A l’heure où les tulipes de Koons, qui viennent d’être inaugurées à Paris, sont taxées de « marqueur de puissance géopolitique » à Sciences PO (1)… Aude de Kerros publie un livre intitulé « Nouvelle géopolitique de l’Art contemporain » aux éditions Eyrolles. Nous lui avons posé 3 questions.
– Depuis quand parle-t-on de géopolitique de l’art ?
De tous temps l’art fut le butin des vainqueurs mais l’art trouvant sa justification dans la politique, la révolution, la propagande ( donc dans les idées) ne devient patent qu’à partir de 1917 : le grand public ignore la continuité de ce phénomène qui se métamorphose au long du XXème siècle pour s’imposer aujourd’hui sous l’étiquette AC qui prétend être le seul, le vrai, art « contemporain ». On peut même parler d’ACI : Art Contemporain International, à la circulation mondiale et fluide. L’Amérique y détient une puissance culturelle hégémonique où l’art est à la fois « soft power » et produit financier, construit en réseau autour de collectionneurs « hors normes », ce qui tient plus à leur fortune qu’à leur amour de l’art. On savait que médias, foires, salles des ventes, ports francs, galeries etc. institutions muséales et universitaires légitiment, in fine, les cotes de leurs poulains. Outre qu’il rend de multiples services annexes, une autre caractéristique de ce système apparaît désormais : ne pouvoir fonctionner que de façon fermée. C’est la condition pour atteindre des très hautes cotes et garantir leur valeur.Il est possible aujourd’hui de cartographier ce phénomène : mondial, fermé, rentable parce que transfrontières.

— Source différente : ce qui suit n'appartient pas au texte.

import Summits.QuantumAdvantage.QuantumAdvantage.Theorems.LinnikCubicClassGroupsDegreeOnePrimesEscapeClassPNTDHLinnik
import Literature.NumberTheory.LFunctions.UniformClassGroupPNTTransferMain
import Literature.NumberTheory.LFunctions.UniformClassGroupPNTTransfer
import HarnessLib

/-!
# The class prime number theorem with the Deuring–Heilbronn phenomenon, VII: the `π_C`-form with
# relative error

Topic `Summits/QuantumAdvantage/QuantumAdvantage/Theorems`, cell B2b-1 (linnik-cubic), PART A (gen 4);
helper toward the crux `DegreeOnePrimesEscape` (stmt-QuantumAdvantage-11543) of route
`LinnikCubicClassGroups`.  HONEST FRAMING: the value of this file is a THEOREM (kernel-checked,
GRH-free) — NOT summit progress (the route still rests on the hypothesis-type target
`PureCubicClassNumberHard`).

`classPNT_relative_of_zeroRepulsion`: GIVEN the Deuring–Heilbronn phenomenon (hypothesis `hDH`, the
statement of `Literature.NumberTheory.LFunctions.NumberField.deuringHeilbronn` verbatim), Thorner–Zaman's
Theorem 1.4 for the Hilbert class field in `π_C`-form: for `n > 1` and `ε > 0` there is `a₃` such that for
every number field `K` of degree `n` and all `x ≥ Q^{a₃}` (`Q = |d_K|·nⁿ`, `h = h_K`), EITHER
`|π_C(x) − Li(x)/h| ≤ ε Li(x)/h` for every class `C`, OR (one real class group character `χ₁` with a real
zero `β₁`) `|π_C(x) − G_C(x)/h| ≤ ε G_C(x)/h` with `G_C(x) = Li(x) − χ₁(C) Li(x^{β₁}) > 0`, for every `C`.
Ingredients: the relative `θ_C`-form `thetaClass_relative_of_zeroRepulsion` (file V), the tree's
relative-error partial summation `abs_sub_exceptionalLiMain_le`, and the lower bound
`G_C(x) ≥ (x − x^{β₁}/β₁)/log x ≥ x·min(1,(1−β₁)log x)/(4 log x) ≥ c₁(n) x Q^{−2}/(4 log x)`
(`sub_rpow_div_log_le_offsetLogIntegral_sub`, `sub_mul_rpow_div_ge`, Stark's effective bound).

References: J. Thorner, A. Zaman, Algebra Number Theory 13 (2019), Thm. 1.4 and §5 [ThornerZaman2019];
A. Weiss, J. reine angew. Math. 338 (1983), Thm. 5.2 [Weiss1983].
-/

noncomputable section

open Complex Real MeasureTheory Set Filter Topology
open scoped NumberField nonZeroDivisors

namespace Summit.QuantumAdvantage.QuantumAdvantage.Theorems.DegreeOnePrimesEscape

open Literature.NumberTheory.LFunctions Literature.NumberTheory.LFunctions.NumberField
  Literature.NumberTheory.LFunctions.AbelianDensity
/-! ## §3 Far cells: constancy of the side along the diagonal -/

/-- **THE SIDE IS CONSTANT ALONG THE DIAGONAL.**  Frame as §2.  If `2d ≤ c₁ + 1`, `c₁ ≤ c₂`, ALIVE(z, c₁) and TOP(z, c₂), then ALIVE(z, c₂): from `z = N(x)·e₁·w₁ = k₂·e₂·w₂` the
`Θ`-fixed unit `k₂∕N(x)` lies in `𝒪_EˣU^{(c₁)}`, hence (★ (M-RK1), `hNF`, `hNd`) in `N`, so `k₂ ∈ N`.  With `alive_mono` the side at EVERY far depth where TOP holds equals the side at any one
of them — in particular at the depth `c₀ ≤ m_λ − t` where ★ p857819 §4 makes the decomposition explicit. [cite: Serre1979, Ch. V §3 Cor. 3; Ch. IV §1] [cite: Flicker1998UnitaryFL, p. 84] -/
theorem alive_of_alive_of_topDecomp {ρ Θ : K →+* K} (hΘΘ : ∀ x, Θ (Θ x) = x) (hρΘ : ∀ x, ρ (Θ x) = Θ (ρ x))
    (hΘv : ∀ x, Valued.v (Θ x) = Valued.v x)
    {ϖE : K} (hϖE : Valued.v ϖE = exp (-1 : ℤ)) (hρϖ : ρ ϖE = ϖE) (hΘϖ : Θ ϖE ≠ ϖE)
    (hΘev : ∀ x : K, Θ x = x → x ≠ 0 → ∃ n : ℤ, Valued.v x = exp (2 * n))
    {d : ℕ} (hd : 1 ≤ d)
    (hNF : ∀ f : K, ρ f = f → Θ f = f → Valued.v f = 1 → ∃ x : K, x * Θ x = f)
    (hNd : ∀ u : K, Θ u = u → Valued.v (u - 1) ≤ Valued.v ϖE ^ (2 * d) → ∃ x : K, x * Θ x = u)
    {z : K} {c₁ c₂ : ℕ} (hdc : 2 * d ≤ c₁ + 1) (h12 : c₁ ≤ c₂)
    (h₁ : ∃ x e w : K, Valued.v x = 1 ∧ ρ e = e ∧ Valued.v e = 1 ∧ Valued.v (w - 1) ≤ exp (-(c₁ : ℤ)) ∧ z = x * Θ x * e * w)
    (h₂ : ∃ k e w : K, Θ k = k ∧ Valued.v k = 1 ∧ ρ e = e ∧ Valued.v e = 1 ∧ Valued.v (w - 1) ≤ exp (-(c₂ : ℤ)) ∧ z = k * e * w) :
    ∃ x e w : K, Valued.v x = 1 ∧ ρ e = e ∧ Valued.v e = 1 ∧ Valued.v (w - 1) ≤ exp (-(c₂ : ℤ)) ∧ z = x * Θ x * e * w := by
  have hπ : ∀ n : ℕ, Valued.v ϖE ^ n = exp (-(n : ℤ)) := v_varpi_pow hϖE
  have hfix : ∀ a : K, Θ a = a → a ≠ 0 → Even (log (Valued.v a)) := even_log_v_of_fixed hΘev
  have hΘρ : ∀ x, Θ (ρ x) = ρ (Θ x) := fun x => (hρΘ x).symm
  have hc₁ : 1 ≤ c₁ := by omega
  obtain ⟨x, e₁, w₁, hvx, hρe₁, hve₁, hw₁, hz₁⟩ := h₁
  obtain ⟨k, e₂, w₂, hΘk, hvk, hρe₂, hve₂, hw₂, hz₂⟩ := h₂
  have hvw₁ : Valued.v w₁ = 1 := v_eq_one_of_v_sub_one_le hc₁ hw₁
  have hvw₂ : Valued.v w₂ = 1 := v_eq_one_of_v_sub_one_le (hc₁.trans h12) hw₂
  have hx0 : x ≠ 0 := fun h0 => by rw [h0, map_zero] at hvx; exact zero_ne_one hvx
  have hΘx0 : Θ x ≠ 0 := (map_ne_zero Θ).2 hx0
  have he₂0 : e₂ ≠ 0 := fun h0 => by rw [h0, map_zero] at hve₂; exact zero_ne_one hve₂
  have hw₂0 : w₂ ≠ 0 := fun h0 => by rw [h0, map_zero] at hvw₂; exact zero_ne_one hvw₂
  -- `u₀ := k ∕ N(x) = (e₁∕e₂)·(w₁∕w₂)`, a `Θ`-fixed unit of `𝒪_EˣU^{(c₁)}`
  set u₀ := k / (x * Θ x) with hu₀
  have hΘu₀ : Θ u₀ = u₀ := by rw [hu₀, map_div₀, map_mul, hΘΘ, hΘk, mul_comm (Θ x) x]
  have hu₀eq : u₀ = (e₁ / e₂) * (w₁ / w₂) := by
    have h : x * Θ x * e₁ * w₁ = k * e₂ * w₂ := by rw [← hz₁, hz₂]
    rw [hu₀, div_eq_iff (mul_ne_zero hx0 hΘx0)]
    field_simp
    linear_combination -h
  have hρee : ρ (e₁ / e₂) = e₁ / e₂ := by rw [map_div₀, hρe₁, hρe₂]
  have hvee : Valued.v (e₁ / e₂) = 1 := by rw [map_div₀, hve₁, hve₂, div_one]
  have hww : Valued.v (w₁ / w₂ - 1) ≤ exp (-(c₁ : ℤ)) := by
    have h : w₁ / w₂ - 1 = ((w₁ - 1) - (w₂ - 1)) / w₂ := by field_simp; ring
    rw [h, map_div₀, hvw₂, div_one]
    exact (Valuation.map_sub _ _ _).trans (max_le hw₁ (hw₂.trans (by rw [exp_le_exp]; omega)))
  obtain ⟨f, w'', hρf, hΘf, hvf, hΘw'', hw'', hu₀fw⟩ :=
    exists_fixed_fixed_mul_of_eq_fixed_mul hΘΘ hΘρ hΘv hfix hρϖ hϖE hΘϖ hΘu₀ hρee hvee hww hu₀eq
  have hw''d : Valued.v (w'' - 1) ≤ Valued.v ϖE ^ (2 * d) := by
    refine (v_sub_one_le_of_theta_fixed hfix hΘw'' hw'').trans ?_
    rw [hπ, exp_le_exp]; omega
  obtain ⟨y₁, hy₁⟩ := hNF f hρf hΘf hvf
  obtain ⟨y₂, hy₂⟩ := hNd w'' hΘw'' hw''d
  have hk : k = (x * y₁ * y₂) * Θ (x * y₁ * y₂) := by
    have h1 : k = x * Θ x * u₀ := by rw [hu₀, mul_div_cancel₀ _ (mul_ne_zero hx0 hΘx0)]
    rw [h1, hu₀fw, ← hy₁, ← hy₂, map_mul, map_mul]; ring
  refine ⟨x * y₁ * y₂, e₂, w₂, v_eq_one_of_v_norm_eq_one hΘv (by rw [← hk, hvk]), hρe₂, hve₂, hw₂, by rw [hz₂, hk]⟩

– Votre livre s’intitule « nouvelle » géopolitique de l’AC : en quoi est-il nouveau ? Par rapport à une autre manière de penser le sujet ou bien y-a-t-il une évolution mondiale qui le justifie ?
Le système de l’ACI dont le cœur bat à New York se porte bien si l’on en croit les cotes faramineuses, il est même réputé pérenne parce qu’universel et vertueux. Or il s’emballe, comme en Arabie Saoudite où en une seule année, 2018, tous les rouages du système apparaissent d’un coup. Cette réussite planétaire de l’ACI, presque trop parfaite, est un trompe l’œil qui dissimule un envers. Il existe un autre monde de l’Art, non labellisé « Art Contemporain International », ni coopté ni financiarisé, et pourtant ce monde vaste et varié fait l’objet d’échanges au-delà du local, orientés par des affinités naturelles. L’émergence de ce marché guidé par la considération de l’art lui-même, est, en partie, lié à la révolution technologique numérique : internet diffuse l’image mieux et plus facilement que le concept. Internet désenclave et relie ce que le système ostracise de facto. Après avoir observé le système ACI, j’ai voulu décrire aussi ce monde-là car la mondialisation a mis dans la boucle des échanges artistiques les 5 continents. Le monde occidental ne représente que 1 milliard de personnes sur 7 : il n’est pas possible d’imposer un art, aussi vide, kitsch et global soit-il, à l’humanité tout entière. Plus la mondialisation avance, plus les diversités surgissent et sont valorisées, aimées, assimilées par des publics même lointains, qui ne veulent pas pour autant renoncer à leur propre culture. Les rapports entre le local et le global ne se produisent pas dans le sens de l’uniformisation, comme le prévoyaient les théoriciens de l’ACI, les seuls jusqu’ici à prendre la parole.
-Quelle est la place de la France dans cette géopolitique ?
La France est le seul pays à avoir un art officiel, où ses fonctionnaires inspecteurs de la création rejettent tout ce qui n’est pas conceptuel, pour s’aligner sur le système ACI. Le résultat est qu’il n’y a pas d’artistes français, (même conceptuels !) vraiment visibles internationalement. En France, la scène française n’est pas la priorité ni des institutions ni des collectionneurs : les conflits d’intérêts sont multiples car tout semble permis dès que le mot magique « art » est prononcé. Aucun autre pays n’agit ainsi de façon aussi radicale. En Amérique, en Russie, en Chine, dans les autres pays d’Europe, coexistent les divers courants de l’art de la peinture au ready made, ils se concurrencent à l’intérieur des frontières, même si seuls sont cooptés pour le circuit international ceux qui répondent au label ACI. La situation française apparaît donc comme une exception… anti-culturelle, ce livre l’établit clairement.
Propos recueillis par Ch. Sourgins
- (1) L’expression est de Nathalie Obadia, galeriste qui enseigne à Sciences Po, auteur d’un livre sur le sujet mais d’un point de vue… plus « ACIquement » correct.